With Saddam’s forces trounced in Kuwait, on February 15, 1991 George H.W. Bush called for the Iraqis to rise up and overthrow Saddam. But, when the Shiites and Kurds responded, and it looked as if their revolt would be successful, Bush not only turned his back on the rebels, but, by allowing Saddam’s ‘defeated” forces to continue to fly their helicopter gunships, while forbidding U.S. forces in Iraq to aid the rebels in any way, the U.S. actually helped the Iraqi dictator crush the uprising with horrific results.

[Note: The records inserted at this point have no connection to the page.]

/-- **PROVED — PLACEMENT OF THE ∀a LAW (`T = univ`, `0 < c ≤ 1`):** non-local at every height (so NOT finitely
determined: outside W1's class, as door E1 says), yet NOT window-wise — so in none of `G1-cont`, `G1-contU`, `G1-int`
as typed. [folklore] -/
theorem transportTwin_univ_placement {a₀ h c : ℝ} {Φ : ℝ → ℝ} (hc : 0 < c) (hc1 : c ≤ 1) (hΦ : Monotone Φ)
    (hΦpos : ∀ a, 0 < Φ a) :
    NonlocalAtEveryHeight (transportTwin a₀ h c Φ univ) ∧ ¬ FinitelyDetermined (transportTwin a₀ h c Φ univ) ∧
      ¬ IsWindowwise (transportTwin a₀ h c Φ univ) ∧ ¬ InG1cont (transportTwin a₀ h c Φ univ) ∧
        ¬ InG1contU (transportTwin a₀ h c Φ univ) ∧ ¬ InG1int (transportTwin a₀ h c Φ univ) := by
  have hnl := nonlocalAtEveryHeight_transportTwin_univ hc.le hc1 hΦ hΦpos (a₀ := a₀) (h := h)
  have h1 : 0 < max a₀ 0 + 1 := by positivity
  have h2 : 0 < max a₀ 0 + 1 + max h 0 + 1 := by positivity
  have hm₁ : a₀ ≤ max a₀ 0 := le_max_left _ _
  have hm₂ : h ≤ max h 0 := le_max_left _ _
  have hm₃ : 0 ≤ max h 0 := le_max_right _ _
  have hW : ¬ IsWindowwise (transportTwin a₀ h c Φ univ) :=
    not_isWindowwise_transportTwin (a₀ := a₀) (h := h) (T := univ) (N := 0) (a := max a₀ 0 + 1)
      (a' := max a₀ 0 + 1 + max h 0 + 1) hc hc1 hΦ hΦpos h1 h2 (mem_univ _) (mem_univ _) (by linarith)
      (by linarith) (by linarith)
  exact ⟨hnl, hnl.not_finitelyDetermined, hW, fun hG => hW hG.1.isWindowwise, fun hG => hW hG.1.1.isWindowwise,
    fun hG => hW hG.1⟩

/-- PROVED (members of record): `monoFTwin a₀ univ` and `monoFStrideTwin a₀ univ` are non-local at every height,
not window-wise, and not `InG1contU`. [folklore] -/
theorem monoFTwin_univ_placement (a₀ : ℝ) :
    (NonlocalAtEveryHeight (monoFTwin a₀ univ) ∧ ¬ IsWindowwise (monoFTwin a₀ univ) ∧
      ¬ InG1contU (monoFTwin a₀ univ)) ∧ (NonlocalAtEveryHeight (monoFStrideTwin a₀ univ) ∧
      ¬ IsWindowwise (monoFStrideTwin a₀ univ) ∧ ¬ InG1contU (monoFStrideTwin a₀ univ)) :=
  have h₁ := transportTwin_univ_placement (a₀ := a₀) (h := 0) (c := 0.76) (by norm_num) (by norm_num)
    archGauge_monotone archGauge_pos
  have h₂ := transportTwin_univ_placement (a₀ := a₀) (h := 0.04) (c := 1) one_pos le_rfl archGauge_monotone
    archGauge_pos
  ⟨⟨h₁.1, h₁.2.2.1, h₁.2.2.2.2.1⟩, ⟨h₂.1, h₂.2.2.1, h₂.2.2.2.2.1⟩⟩

/-! ## §6 Strength: what membership of `ζ` would say (CONDITIONAL reductions; credit nothing) -/

/-- **PROVED — SELF-SEEDING (`h = 0`, `0 ≤ c < 1`):** every member has a NONNEGATIVE bottom at every window `(a', N)`
with an admissible predecessor `a` (`0 < a`, `a₀ ≤ a < a'`) and the slab `[a, a'] × {N}` in `T`: chaining the law
through midpoints gives `c^{n+1} Φ(a) ε₁(a) ≤ Φ(a') ε₁(a')` for every `n`, and `c^{n+1} → 0`. [folklore] -/
theorem bottomRayleigh_nonneg_of_mem_transportTwin {a₀ c : ℝ} {Φ : ℝ → ℝ} {T : Set Window} (hc : 0 ≤ c)
    (hc1 : c < 1) (hΦpos : ∀ a, 0 < Φ a) {d : Datum} (hd : d ∈ transportTwin a₀ 0 c Φ T) {N : ℕ} {a a' : ℝ}
    (ha : 0 < a) (ha' : 0 < a') (h₀ : a₀ ≤ a) (hlt : a < a')
    (hT : ∀ (x : ℝ) (hx : 0 < x), a ≤ x → x ≤ a' → (⟨x, N, hx⟩ : Window) ∈ T) :
    0 ≤ bottomRayleigh (d ⟨a', N, ha'⟩) := by
  simp only [transportTwin, mem_setOf_eq] at hd
  -- the gauged bottom along the slab, extended by `0` to non-positive heights
  set G : ℝ → ℝ := fun x => if hx : 0 < x then Φ x * bottomRayleigh (d ⟨x, N, hx⟩) else 0 with hG_def
  have hG : ∀ (x : ℝ) (hx : 0 < x), G x = Φ x * bottomRayleigh (d ⟨x, N, hx⟩) := fun x hx => by
    simp only [hG_def, dif_pos hx]
  have hlaw : ∀ x y : ℝ, a ≤ x → x < y → y ≤ a' → c * G x ≤ G y := by
    intro x y hax hxy hya'
    have hx : 0 < x := ha.trans_le hax
    have hy : 0 < y := hx.trans hxy
    rw [hG x hx, hG y hy]
    exact hd N x y hx hy (hT x hx hax (hxy.le.trans hya')) (hT y hy (hax.trans hxy.le) hya') (h₀.trans hax) hxy
      (by simpa using hxy.le)
  have P : ∀ (n : ℕ) (x : ℝ), a ≤ x → x < a' → c ^ (n + 1) * G x ≤ G a' := by
    intro n
    induction n with
    | zero =>
      intro x hax hxa'
      simpa using hlaw x a' hax hxa' le_rfl
    | succ n ih =>
      intro x hax hxa'
      have hm₁ : x < (x + a') / 2 := by linarith
      have hm₂ : (x + a') / 2 < a' := by linarith
      have h1 := hlaw x ((x + a') / 2) hax hm₁ hm₂.le
      have h2 := ih ((x + a') / 2) (by linarith) hm₂
      have hcn : 0 ≤ c ^ (n + 1) := pow_nonneg hc _
      calc c ^ (n + 1 + 1) * G x = c ^ (n + 1) * (c * G x) := by ring
        _ ≤ c ^ (n + 1) * G ((x + a') / 2) := mul_le_mul_of_nonneg_left h1 hcn
        _ ≤ G a' := h2
  have hlim : Tendsto (fun n : ℕ => c ^ (n + 1) * G a) atTop (𝓝 (0 * G a)) :=
    ((tendsto_pow_atTop_nhds_zero_of_lt_one hc hc1).comp (tendsto_add_atTop_nat 1)).mul_const _
  rw [zero_mul] at hlim
  have hGa' : 0 ≤ G a' := le_of_tendsto' hlim fun n => P n a le_rfl hlt
  rw [hG a' ha'] at hGa'
  exact (mul_nonneg_iff_of_pos_left (hΦpos a')).1 hGa'

/-- PROVED (`T = univ`, `h = 0`, `0 ≤ c < 1`): every member is nonnegative at every window above `max a₀ 0` — NO datum
negative past `max a₀ 0` is a member (kernel form of RULING A104's "thermometer-carried"). [folklore] -/
theorem bottomRayleigh_nonneg_of_mem_transportTwin_univ {a₀ c : ℝ} {Φ : ℝ → ℝ} (hc : 0 ≤ c) (hc1 : c < 1)
    (hΦpos : ∀ a, 0 < Φ a) {d : Datum} (hd : d ∈ transportTwin a₀ 0 c Φ univ) (win : Window)
    (hwin : max a₀ 0 < win.a) : 0 ≤ bottomRayleigh (d win) := by
  obtain ⟨a', N, ha'⟩ := win
  dsimp only at hwin
  have h0 : 0 ≤ max a₀ 0 ∧ a₀ ≤ max a₀ 0 := ⟨le_max_right _ _, le_max_left _ _⟩
  exact bottomRayleigh_nonneg_of_mem_transportTwin hc hc1 hΦpos hd (a := (max a₀ 0 + a') / 2) (by linarith) ha'
    (by linarith) (by linarith) fun _ _ _ _ => mem_univ _

/-- PROVED: nonnegative bottoms at every truncation are the Galerkin floor `0` at that height. [folklore] -/
theorem galerkinFloorAt_zero_of_nonneg {a : ℝ} (ha : 0 < a) (h : ∀ N, 0 ≤ bottomRayleigh (zetaDatum ⟨a, N, ha⟩)) :
    GalerkinFloorAt a ha 0 := by
  intro N v
  have h1 := bottomRayleigh_mul_le_form (zetaDatum ⟨a, N, ha⟩) v
  have h2 := dotProduct_self_nonneg_real v
  nlinarith [h N]

/-- PROVED (RH-STRENGTH label E1; CONDITIONAL, no RH claim): nonnegative Galerkin bottoms of `ζ` at EVERY window above
some height imply RH (`riemannHypothesis_of_galerkinFloorSeq`, floors `0`). Nobody has such bottoms. [folklore] -/
theorem riemannHypothesis_of_eventually_nonneg {A : ℝ}
    (h : ∀ win : Window, A < win.a → 0 ≤ bottomRayleigh (zetaDatum win)) : RiemannHypothesis := by
  have hpos : ∀ k : ℕ, 0 < max A 0 + 1 + (k : ℝ) := fun k => by positivity
  refine riemannHypothesis_of_galerkinFloorSeq (a := fun k : ℕ => max A 0 + 1 + k) (σ := fun _ => 0) hpos
    (tendsto_atTop_add_const_left _ _ tendsto_natCast_atTop_atTop) tendsto_const_nhds fun k => ?_
  exact galerkinFloorAt_zero_of_nonneg (hpos k) fun N => h _ (by
    show A < max A 0 + 1 + (k : ℝ)
    linarith [le_max_left A 0, (k.cast_nonneg : (0 : ℝ) ≤ k)])
import Summits.RiemannHypothesis.RiemannHypothesis.Theorems.WeilFormatCDataO109FrontData
import Summits.RiemannHypothesis.RiemannHypothesis.Theorems.S2FormatCE0
import Literature.NumberTheory.LFunctions.YoshidaWindowGramTailMSSines
import Literature.NumberTheory.LFunctions.YoshidaWindowGramMiddleJBox
import Literature.NumberTheory.LFunctions.YoshidaWindowGramTailJFactoredScaled
import Literature.NumberTheory.LFunctions.YoshidaWindowGramTailMSFactored
import Literature.NumberTheory.LFunctions.YoshidaWindowGramTailJDiagTight
import Summits.RiemannHypothesis.RiemannHypothesis.Theorems.FormatCPsdBands
import Summits.RiemannHypothesis.RiemannHypothesis.Theorems.WeilFormatCDiagShift
import Summits.RiemannHypothesis.RiemannHypothesis.Theorems.FormatCPsdSymmBands
import HarnessLib

/-!
# Format C kernel rung `O109` (a = 109/100, column-band layout): odd sector: Schur rows 0…23 (lower triangle) of `M − U₁ − U₂` enclosed by `DS` within `rho`·2^-310 (kernel certificates)

Window `a = 109/100`; prime powers in the window: 2, 3, 2^2, 5, 7, 2^3; prime constant A = 2358/1000 (`WeilFormatC.primeCoeff_form_ge_cells_1098`); evaluator parameters S = 2^320, Kpi 160, Kser 190, kred 8, Kexp 55, J 150; full table modes < 321; light column table modes < 2051; units 2^-310 (Schur entries), 2^-154 (column digits, width 157), 2^-148 (tail-factor digits, width 151), 2^-64 (reciprocal weights), 2^-40 (tail base); order-J tail J = 4, θ = 1/2048, η = 1/10 | 4/1.
Design row: sr-gb-rung-b B g22 hp odd λ-run = PARITY CELL 17 L-SIDE: a = 109/100 with SIX prime powers 2,3,4,5,7,8 (kmax 8; WeilFormatC.primeCoeff_form_ge_cells_1098, A = 2358/1000; 0.0086 below the (log 9)/2 resonance — the last full cell of this kit), μ = 2^-113 = 9.6e-35, odd 320/640/2048, kit precision S 2^320 / c 310 / Kpi 160 / Kser 190 / Kexp 55 / J 150 (A g23 hp levers), MS tail; probes (B g22): λ_min(DS) 8.15e-35 @ 109/100, 3.75e-34 @ 217/200 (Bo 320); see HOME(B)/CELL16-LSIDE-B-g22.md. Generated by sr-gb-rung-a prover A g22 with rh-explicit-weil-2 gen7's generator extended for the odd λ-run (--sector odd --mu-log2; HOME(A)/code-g22/gen7/gramgen7.py sha16 b22c17hp00000109) from `#eval` of the tree's `Encl` functions; every datum is re-verified by the kernel in the theorem files (`decide +kernel`). Helper data of the rh-explicit Weil-positivity programme (format C, K-CELL-2), RH-free. [cite: Yoshida1992HermitianForms, §5 (5.15)-(5.16) p. 301; §7 pp. 305–312]
-/

set_option linter.dupNamespace false
set_option exponentiation.threshold 1024
set_option maxRecDepth 200000

namespace Summit.RiemannHypothesis.RiemannHypothesis.Theorems.WeilFormatCData.O109CBOdd
open Literature.NumberTheory.LFunctions Literature.NumberTheory.LFunctions.Yoshida1992 Encl Literature.Analysis.ValidatedNumerics.NumericsMP
open Summit.RiemannHypothesis.RiemannHypothesis.Theorems.WeilFormatCData.O109

/-- kernel: Schur rows `[0, 24)` (columns `j ≤ i`). -/
theorem tS0 : checkSchurBandG (2 ^ 320) 310 O109CBOdd.rho O109.C O109.tab true 320 (subBoxCB (2 ^ 320) 157 320 154 64 O109CBOdd.ρc O109CBOdd.XP O109CBOdd.Pd O109CBOdd.v O109CBOdd.V 151 8 148 148 O109CBOdd.ρφ O109CBOdd.ρψ O109CBOdd.ΦP O109CBOdd.ΨP O109CBOdd.Pφ O109CBOdd.Pψ (fun i ↦ (dMidOBox (2 ^ 320) O109.C O109.F (tget O109.tab (i + 1)) 1 1024 320 4 O109.momO i).add (dgJoBoxT (2 ^ 320) O109.C O109.F (tget O109.tab (i + 1)) 40 1577326692700 320 2048 4 1 2048 i))) O109CBOdd.DS true 0 24 = true := by
  decide +kernel

end Summit.RiemannHypothesis.RiemannHypothesis.Theorems.WeilFormatCData.O109CBOdd
/-- **`L̃ := Hom_{O_k}(L₀, L)`** (§3.3 p. 17) inside `Ṽ = Hom_k(V₀, V) = Matrix (Fin n) (Fin 1) k` (READING R0): the `k`-linear
maps `x̃ : V₀ = k → V = kⁿ` with `x̃(L₀) ⊆ L`. [cite: KudlaRapoport2013, §3.3 (arXiv v2 p. 17)] -/
def homLattice (L₀ : Submodule (𝓞 k) (Fin 1 → k)) (L : Submodule (𝓞 k) (Fin n → k)) : Set (Matrix (Fin n) (Fin 1) k) :=
  {x | ∀ c ∈ L₀, x *ᵥ c ∈ L}

/-- The vector `x̃(1) ∈ V` of `x̃ ∈ Ṽ = Hom_k(V₀, V)` (its single column). [cite: KudlaRapoport2013, §3.3 (arXiv v2 p. 17)] -/
def colVec {R : Type*} (x : Matrix (Fin n) (Fin 1) R) : Fin n → R :=
  fun i => x i 0

/-- **`h̃`, «the hermitian form on `L̃` coming from the hermitian forms `h_λ` and `h_{λ₀}`»** (§3.3 p. 17; §2.2 `h'(x, y) =
λ₀⁻¹ ∘ y^∨ ∘ λ ∘ x`, and the computation `h_λ(x(1), y(1)) = h'(x, y) h_{λ₀}(1, 1)` in the proof of Lemma 2.10, p. 10): for Gram
matrices `J` on `V` and `J₀` on `V₀ = k`, `h̃(x̃, ỹ) = (x̃(1), ỹ(1))_V · (1, 1)_{V₀}⁻¹` — the unique form with
`(x̃(u), ỹ(v))_V = h̃(x̃, ỹ) (u, v)_{V₀}`. [cite: KudlaRapoport2013, §3.3 (arXiv v2 p. 17)] -/
def hTilde (σ : k →+* k) (J : Matrix (Fin n) (Fin n) k) (J₀ : Matrix (Fin 1) (Fin 1) k)
    (x y : Matrix (Fin n) (Fin 1) k) : k :=
  krForm σ J (colVec x) (colVec y) * (J₀ 0 0)⁻¹

/-- The matrix `h̃(x̃, x̃) = (h̃(x̃_i, x̃_j))_{i,j}` of an `m`-tuple `x̃ = [x̃₁, …, x̃_m] ∈ Ṽ^m` («fundamental matrix», §1; incidence
relation (1) `h̃(x̃, x̃) = T`, p. 17). [cite: KudlaRapoport2013, §3.3 (arXiv v2 p. 17)] -/
def gramTilde {m : ℕ} (σ : k →+* k) (J : Matrix (Fin n) (Fin n) k) (J₀ : Matrix (Fin 1) (Fin 1) k)
    (x : Fin m → Matrix (Fin n) (Fin 1) k) : Matrix (Fin m) (Fin m) k :=
  Matrix.of fun i j => hTilde σ J J₀ (x i) (x j)
import Literature.NumberTheory.EllipticCurves.ModularParamYRationality
import Literature.NumberTheory.EllipticCurves.FormalGroupLogHomProofs
import Literature.NumberTheory.EllipticCurves.FormalGroupHasseInvariantProofs
import HarnessLib

/-!
# The formal logarithm of `E_f` along the modular parametrisation: `log_E(z(q)) = Σ aₙqⁿ/n`

Topic `NumberTheory/EllipticCurves`; a proofs-only file (theorems only, no definitions, no named
facts). Let `f ∈ S₂(Γ₀(N))`, `f ≠ 0`, `u = 2πi∫_{i∞} f = Σ aₙqⁿ/n` its Eichler integral,
`Λ ⊇ Λ_f` a lattice with `(g₂(Λ), g₃(Λ)) = (−4a₄, −4a₆)`, and `(F, G)` a presentation of
`x = ℘_Λ(u)` by cusp forms on `Γ₀(N)` (`ModularParamXFunction`), so that in the function field
`K_N ⊆ ℂ((q))` we have the coordinates `x = xFn`, `y = ℘_Λ'(u) = yFn` of the analytic modular
parametrisation `τ ↦ (℘_Λ(u), ℘_Λ'(u))` of `E : Y² = X³ + a₄X + a₆` (`X = x`, `Y = y/2`), with
invariant differential `dX/2Y = du` (Cremona 1997, §2.10; Shimura 1971, Thm. 7.14).

We prove the identity that drives Honda's formal-group proof of the Eichler–Shimura congruence
(Honda 1970, §6.2, with the parameter `z = −X/Y` of `E` at `O` in place of Honda's `j(z)⁻¹`):

* `IsXPresentation.exists_formalLog_subst_eq` — **there is a power series `z(q) ∈ qℂ⟦q⟧` with
  `z·y = −2x` in `ℂ((q))` (i.e. `z = −X/Y`, the `q`-expansion of the local parameter `−x/y` of
  `E` pulled back along the parametrisation) such that `log_E(z(q)) = Σₙ aₙ(f) qⁿ/n`**, where
  `log_E = formalLog` is the formal logarithm of `E` (Silverman AEC IV.4–IV.5, the tree's
  `WeierstrassCurve.formalLog`).

The proof is formal (`formalLog_subst_eq_of_ode`, for abstract series `a, b, e ∈ ℂ⟦q⟧`): from the
cleared Weierstrass equation `(bθa − aθb)² = e²b(4a³ − g₂ab² − g₃b³)` of the presentation
(`odePS_eq_zero`: `θ = q d/dq`, `a, b, e` the expansions of `F, G, f`) and `ord a < ord b`
(`qOrder_lt`) one gets `ord b = ord a + 2 ord e`; the series `z` with `z·(bθa − aθb) = −2abe` has
`ord z = ord e ≥ 1`; the pole-cleared coordinate `X_E(z) = z²x(z) ∈ ℂ⟦z⟧` of the formal group
(`formalXMulSq`, with `X_E² = X_E³ + a₄z⁴X_E + a₆z⁶`, `formalXMulSq_sq_eq`) satisfies
`b·X_E(z(q)) = z(q)²·a` (both sides solve `T² = T³ + a₄z⁴T + a₆z⁶`, `T(0) = 1`, whose solution is
unique); and `ω_E·(−2X_E) = zX_E' − 2X_E` (`formalYTilde_mul_formalInvDiff`: `dx/ω = 2y`) then
gives `θ(log_E(z)) = ω_E(z)·θz = e = θ(Σ aₙqⁿ/n)`, whence the claim (`log_E(0) = 0`).

## References

* T. Honda, *On the theory of commutative formal groups*, J. Math. Soc. Japan 22 (1970),
  §6.2, pp. 241–242 (`g = f∘φ`, `φ(q)` the `q`-expansion of a local parameter at the origin,
  `df(φ(x)) = Σ aₘ x^{m−1} dx`). [Honda1970]
* J. E. Cremona, *Algorithms for modular elliptic curves*, 2nd ed. (1997), §2.10 (`x = ℘(u)`,
  `y = ℘'(u)`, `dx/y = du = 2πi f dτ`). [CremonaAlgorithms1997]
* J. H. Silverman, *The Arithmetic of Elliptic Curves*, 2nd ed. (2009), IV.1, IV.4–IV.5
  (`z = −x/y`, `ω(z)`, `log`). [SilvermanAEC2009]
-/

noncomputable section

open Complex Filter Topology Set Function PowerSeries
open UpperHalfPlane hiding I
open scoped Real Topology Manifold MatrixGroups PeriodPair ModularForm WithZero
open ModularForm CongruenceSubgroup

open Literature.NumberTheory.EllipticCurves

namespace Literature.NumberTheory.EllipticCurves.ModularForms

/-! ### `θ = q d/dq`: further identities -/

section Theta

/-- `θ = X · d/dX` on `ℂ⟦X⟧`. [folklore] -/
theorem thetaPS_eq_X_mul_derivative (F : ℂ⟦X⟧) : thetaPS F = PowerSeries.X * d⁄dX ℂ F := by
  ext n
  rw [coeff_thetaPS]
  rcases n with _ | n
  · simp
  · rw [coeff_succ_X_mul, coeff_derivative]
    push_cast
    ring

/-- `θ(Xᵐ) = m·Xᵐ`. [folklore] -/
theorem thetaPS_X_pow (m : ℕ) : thetaPS ((PowerSeries.X : ℂ⟦X⟧) ^ m) = (m : ℂ⟦X⟧) * PowerSeries.X ^ m := by
  ext n
  rw [coeff_thetaPS, coeff_X_pow, ← map_natCast (C (R := ℂ)) m, coeff_C_mul, coeff_X_pow]
  split_ifs with h <;> simp [h]

/-- `θ(Xᵐ·A) = m·Xᵐ·A + Xᵐ·θA`. [folklore] -/
theorem thetaPS_X_pow_mul (m : ℕ) (A : ℂ⟦X⟧) :
    thetaPS (PowerSeries.X ^ m * A) = (m : ℂ⟦X⟧) * PowerSeries.X ^ m * A + PowerSeries.X ^ m * thetaPS A := by
  rw [thetaPS_mul, thetaPS_X_pow]

/-- `θ` of a constant multiple. [folklore] -/
theorem thetaPS_C_mul (c : ℂ) (A : ℂ⟦X⟧) : thetaPS (C c * A) = C c * thetaPS A := by
  ext n; simp [coeff_thetaPS, mul_left_comm]

/-- `θ` kills constants. [folklore] -/
theorem thetaPS_C (c : ℂ) : thetaPS (C c : ℂ⟦X⟧) = 0 := by
  ext n
  rw [coeff_thetaPS, coeff_C, map_zero]
  split_ifs with h
  · rw [h, Nat.cast_zero, zero_mul]
  · rw [mul_zero]

/-- `(θA)(0) = 0`. [folklore] -/
@[simp] theorem constantCoeff_thetaPS (A : ℂ⟦X⟧) : constantCoeff (thetaPS A) = 0 := by
  rw [← coeff_zero_eq_constantCoeff_apply, coeff_thetaPS, Nat.cast_zero, zero_mul]

/-- `θ(A²) = 2AθA`. [folklore] -/
theorem thetaPS_sq (A : ℂ⟦X⟧) : thetaPS (A ^ 2) = 2 * A * thetaPS A := by
  rw [pow_two, thetaPS_mul]; ring

/-- **Chain rule for `θ`**: `θ(F(z)) = F'(z)·θz` for `z(0) = 0`. [folklore] -/
theorem thetaPS_subst (F : ℂ⟦X⟧) {z : ℂ⟦X⟧} (hz : constantCoeff z = 0) :
    thetaPS (F.subst z) = (d⁄dX ℂ F).subst z * thetaPS z := by
  rw [thetaPS_eq_X_mul_derivative, thetaPS_eq_X_mul_derivative,
    derivative_subst ℂ (HasSubst.of_constantCoeff_zero' hz)]
  ring

/-- A series with `θF = 0` and `F(0) = 0` vanishes (characteristic zero). [folklore] -/
theorem eq_zero_of_thetaPS_eq_zero {F : ℂ⟦X⟧} (h : thetaPS F = 0) (h0 : constantCoeff F = 0) :
    F = 0 := by
  ext n
  rcases n with _ | n
  · simpa using h0
  · have := PowerSeries.ext_iff.mp h (n + 1)
    rw [coeff_thetaPS, map_zero, mul_eq_zero] at this
    rcases this with h1 | h1
    · exact absurd h1 (by exact_mod_cast Nat.succ_ne_zero n)
    · simpa using h1

/-- **`θ(Σ eₙqⁿ/n) = e`** for `e(0) = 0`. [folklore] -/
theorem thetaPS_mk_div (e : ℂ⟦X⟧) (he0 : constantCoeff e = 0) :
    thetaPS (PowerSeries.mk fun n ↦ coeff n e / n) = e := by
  ext n
  rw [coeff_thetaPS, coeff_mk]
  rcases n with _ | n
  · rw [Nat.cast_zero, zero_mul, coeff_zero_eq_constantCoeff_apply, he0]
  · have : ((n + 1 : ℕ) : ℂ) ≠ 0 := by exact_mod_cast Nat.succ_ne_zero n
    field_simp

end Theta

/-! ### Substitution helpers over `ℂ` -/

section SubstHelpers

/-- `(C c · F)(z) = C c · F(z)`. [folklore] -/
theorem subst_C_mul_complex {z : ℂ⟦X⟧} (hz : HasSubst z) (c : ℂ) (F : ℂ⟦X⟧) :
    (C c * F).subst z = C c * F.subst z := by
  rw [← smul_eq_C_mul, subst_smul hz, smul_eq_C_mul]

/-- `(X^k · F)(z) = z^k · F(z)`. [folklore] -/
theorem subst_X_pow_mul {z : ℂ⟦X⟧} (hz : HasSubst z) (k : ℕ) (F : ℂ⟦X⟧) :
    (PowerSeries.X ^ k * F).subst z = z ^ k * F.subst z := by
  rw [subst_mul hz, subst_pow hz, subst_X hz]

Eventually, because of dramatic TV coverage of the Kurd’s plight, George H.W. Bush was obliged to establish a no-fly zone in the north to protect the Kurds. Since there were no TV cameras in the South, he did nothing to prevent the slaughter of hundreds of thousands of Shiites.
As the killing was still going on, the American president would also deny—falsely—that he had ever called for the revolt.
The reason usually given for his spurning the rebels was fear that, if the Shiites took power, it would dangerously increase Iran’s influence. Bush wanted Saddam out. But he wanted him replaced by a military backed regime amenable to American interests.
There were later leaks by the administration that the Saudis and Turks also warned Bush not to back the uprising because of their fears of Iran. Later, however, many Saudis and Turks have denied that version.
Meanwhile, Saddam Hussein remained in power.
Thus, it was that in 2003, George W. Bush, encouraged by Vice President Cheney and other neo-con advisors, used the 9/11attack by al-Qaeda, which was based in Afghanistan, as an excuse to invade Iraq and complete the Bush family’s unfinished business of ridding the world of Saddam Hussein—a mission that the younger Bush felt his father didn’t have the guts to carry out.
He showed the old man.
And today, almost a quarter of a century after the first Gulf War, after a horrific waste of millions of lives and trillions of dollars, today a Shiite government rules Iraq with some ties to the United States, but even closer ties with Iran. Many of those Iraqi Shiite leaders still hold bitter memories of what they view as America’s betrayal of their uprising in 1991.
And now al-Qaeda has morphed into ISIS or ISIL or DAESH, if you prefer, and America remains mired in its never ending, budget-draining, globe-spanning War Against Terror.